TASK TO CARRY OUT — Filter the listing down to the lines containing the word "Submodule".

LISTED RECORDS —
/-- **Kervaire–Milnor's Lemma 5.8 from the isotropy of the torus.** In the setting of
`isOfFinAddOrder_parallel_iff_not_meridian_of_iso` (a compact simply connected smooth
`(2k+1)`-manifold with boundary, `k ≥ 2`, `Hₖ(∂W; ℤ) = 0`, a framed `k`-sphere `φ` and the
isotropy `(ISO)` of its torus), *"the modification `χ(φ)` necessarily changes the `k`-th Betti
number"*: `rank Hₖ(χ(W, φ); ℤ) ≠ rank Hₖ(W; ℤ)`. Proof: `HₖW ≅ G/ε'(Z)` and `Hₖχ ≅ G/ε(Z)` for
`G = Hₖ(W ∖ S)` (the two exact sequences of Lemma 5.6, `surjective_map_complement_and_ker_eq`,
`surjective_map_jA_and_ker_eq`), `rank (G/x(Z)) = rank G - [x of infinite order]`, and exactly
one of `ε`, `ε'` is torsion. [cite: KervaireMilnorAnnals1963, Lemma 5.8 (p. 516)] -/
theorem finrank_surgered_ne_of_iso (hkl : k + k = n) (hk : 2 ≤ k)
    (hbd : IsZero (singularHomology ℤ ℤ ↥((𝓡∂ (n + 1)).boundary W) k))
    {θ : singularHomology ℤ ℤ (Metric.sphere (0 : EuclideanSpace ℝ (Fin (k + 1))) 1) k}
    (hθ : zmultiples θ = ⊤) (u₀ : Metric.sphere (0 : EuclideanSpace ℝ (Fin (k + 1))) 1)
    {v₀ : EuclideanSpace ℝ (Fin (k + 1))} (hv₀ : v₀ ≠ 0) (hv₁ : ‖v₀‖ < 1)
    (hiso : ∀ m m' : ℤ, m • singularHomology.map ℤ ℤ (ν.parallelSphere hv₀) k θ =
      m' • singularHomology.map ℤ ℤ (ν.tubeIncl.comp (meridianPT u₀)) k θ → m * m' = 0) :
    Module.finrank ℤ (singularHomology ℤ ℤ (ν.Surgered hkl) k) ≠
      Module.finrank ℤ (singularHomology ℤ ℤ W k) := by
  set G := singularHomology ℤ ℤ ↥ν.complement k
  set a : G := singularHomology.map ℤ ℤ (ν.parallelSphere hv₀) k θ with ha
  set b : G := singularHomology.map ℤ ℤ (ν.tubeIncl.comp (meridianPT u₀)) k θ with hb
  -- `HₖW ≅ G/ε'(Z)`
  let iX := (singularHomology.map ℤ ℤ (subsetIncl (ν.complement : Set W)) k).hom.toAddMonoidHom
  obtain ⟨hsX, hkerX⟩ := ν.surjective_map_complement_and_ker_eq hk hθ u₀
  have eX : G ⧸ zmultiples b ≃+ singularHomology ℤ ℤ W k :=
    (QuotientAddGroup.quotientAddEquivOfEq hkerX.symm).trans
      (QuotientAddGroup.quotientKerEquivOfSurjective iX hsX)
  -- `Hₖχ ≅ G/ε(Z)`
  obtain ⟨hA, hB, hcov, hrel⟩ := ν.surgered_gluing hkl
  let iP := (singularHomology.map ℤ ℤ (⟨(ν.glueData hkl).inl, hA.continuous⟩ :
    C(↥ν.complement, ν.Surgered hkl)) k).hom.toAddMonoidHom
  obtain ⟨hsP, hkerP⟩ := surjective_map_jA_and_ker_eq hA hB hcov hrel hk hθ hv₀ hv₁
  have eP : G ⧸ zmultiples a ≃+ singularHomology ℤ ℤ (ν.Surgered hkl) k :=
    (QuotientAddGroup.quotientAddEquivOfEq hkerP.symm).trans
      (QuotientAddGroup.quotientKerEquivOfSurjective iP hsP)
  -- `G` is finitely generated: extension of `HₖW` by `ε'(Z)` (in the `ℤ`-module structures of the
  -- bundled homology groups; all `ℤ`-module structures of an abelian group agree)
  haveI : Module.Finite ℤ (singularHomology ℤ ℤ W k) :=
    finite_singularHomology_of_compact_chartedSpace_halfSpace ℤ ℤ (n := n) (W := W) k
  have hGfin : Module.Finite ℤ G := by
    rw [Module.finite_def]
    let F := (singularHomology.map ℤ ℤ (subsetIncl (ν.complement : Set W)) k).hom
    refine Submodule.fg_of_fg_map_of_fg_inf_ker F ?_ ?_
    · exact IsNoetherian.noetherian _
    · rw [top_inf_eq]
      have hbker : F b = 0 := by
        have : b ∈ iX.ker := by rw [hkerX]; exact mem_zmultiples b
        exact this
      have hk' : LinearMap.ker F = Submodule.span ℤ {b} := by
        apply le_antisymm
        · intro x hx
          have hx' : x ∈ iX.ker := hx
          rw [hkerX] at hx'
          obtain ⟨m, rfl⟩ := mem_zmultiples_iff.1 hx'
          exact Submodule.mem_span_singleton.2 ⟨m, int_smul_eq_zsmul _ m b⟩
        · rw [Submodule.span_le, Set.singleton_subset_iff]
          exact hbker
      rw [hk']
      exact Submodule.fg_span (Set.finite_singleton b)
  haveI : AddGroup.FG G := Module.Finite.iff_addGroup_fg.1
    (by convert hGfin using 2; exact Subsingleton.elim _ _)
  -- ranks
  have hxor := ν.isOfFinAddOrder_parallel_iff_not_meridian_of_iso hkl hk hbd hθ u₀ hv₀ hiso
  have key : Module.finrank ℤ (G ⧸ zmultiples a) ≠ Module.finrank ℤ (G ⧸ zmultiples b) := by
    rw [Ne, finrank_quotient_zmultiples_eq_iff a b]
    tauto
  rw [eP.toIntLinearEquiv.finrank_eq, eX.toIntLinearEquiv.finrank_eq] at key
  exact key

end Lemma58

end FramedSphereFamily

/-! ### Kervaire–Milnor's setting: null-cobordisms of homotopy spheres -/

/-- **Lemma 5.8 from the isotropy of the torus, for a null-cobordism of a homotopy sphere**
(Kervaire–Milnor 1963, Hypothesis p. 516: `M` compact, simply connected, `bM` a homotopy sphere;
Lemma 5.8, p. 516): for `W` a simply connected null-cobordism of a homotopy `2k`-sphere (`k ≥ 2`,
so `Hₖ(bW) = Hₖ(S²ᵏ) = 0`), a framed `k`-sphere `ν : Sᵏ × ℝᵏ⁺¹ ↪ W`, a generator `θ` of
`Hₖ(Sᵏ; ℤ)` and the isotropy `(ISO)` of its torus, the modification changes the `k`-th Betti
number: `rank Hₖ(χ(W, φ); ℤ) ≠ rank Hₖ(W; ℤ)`.
[cite: KervaireMilnorAnnals1963, Lemma 5.8 (p. 516)] [cite: HatcherAT2002, Cor. 2.14] -/
theorem NullCobordism.finrank_surgery_ne_of_iso {n k : ℕ} (S : HomotopySphere n)
    (c : NullCobordism.{0} n S.carrier) [SimplyConnectedSpace c.W]
    (ν : FramedSphereFamily (𝓡∂ (n + 1)) c.W Unit k (k + 1)) (hkl : k + k = n) (hk : 2 ≤ k)
    {θ : singularHomology ℤ ℤ (Metric.sphere (0 : EuclideanSpace ℝ (Fin (k + 1))) 1) k}
    (hθ : zmultiples θ = ⊤) (u₀ : Metric.sphere (0 : EuclideanSpace ℝ (Fin (k + 1))) 1)
    {v₀ : EuclideanSpace ℝ (Fin (k + 1))} (hv₀ : v₀ ≠ 0) (hv₁ : ‖v₀‖ < 1)
    (hiso : ∀ m m' : ℤ, m • singularHomology.map ℤ ℤ (ν.parallelSphere hv₀) k θ =
      m' • singularHomology.map ℤ ℤ (ν.tubeIncl.comp (FramedSphereFamily.meridianPT u₀)) k θ →
        m * m' = 0) :
    Module.finrank ℤ (singularHomology ℤ ℤ (c.surgery ν hkl).W k) ≠
      Module.finrank ℤ (singularHomology ℤ ℤ c.W k) := by
  -- `∂W ≅ Σ ≃ S²ᵏ`, so `Hₖ(∂W) = 0`
  let e : ↥((𝓡∂ (n + 1)).boundary c.W) ≃ₜ S.carrier :=
    (c.isSmoothEmbedding_incl.isEmbedding.toHomeomorph.trans (Homeomorph.setCongr c.range_incl)).symm
  have hbd : IsZero (singularHomology ℤ ℤ ↥((𝓡∂ (n + 1)).boundary c.W) k) :=
    (isZero_singularHomology_sphere_holds ℤ ℤ (by omega) (by omega)).of_iso
      (singularHomology.isoOfHomotopyEquiv ℤ ℤ
        (e.toHomotopyEquiv.trans S.nonempty_homotopyEquiv.some) k)
  exact ν.finrank_surgered_ne_of_iso hkl hk hbd hθ u₀ hv₀ hv₁ hiso

end Literature.Topology.FourManifolds

end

ANSWER TO THE PROBLEM —
    refine Submodule.fg_of_fg_map_of_fg_inf_ker F ?_ ?_
      have hk' : LinearMap.ker F = Submodule.span ℤ {b} := by
          exact Submodule.mem_span_singleton.2 ⟨m, int_smul_eq_zsmul _ m b⟩
        · rw [Submodule.span_le, Set.singleton_subset_iff]
      exact Submodule.fg_span (Set.finite_singleton b)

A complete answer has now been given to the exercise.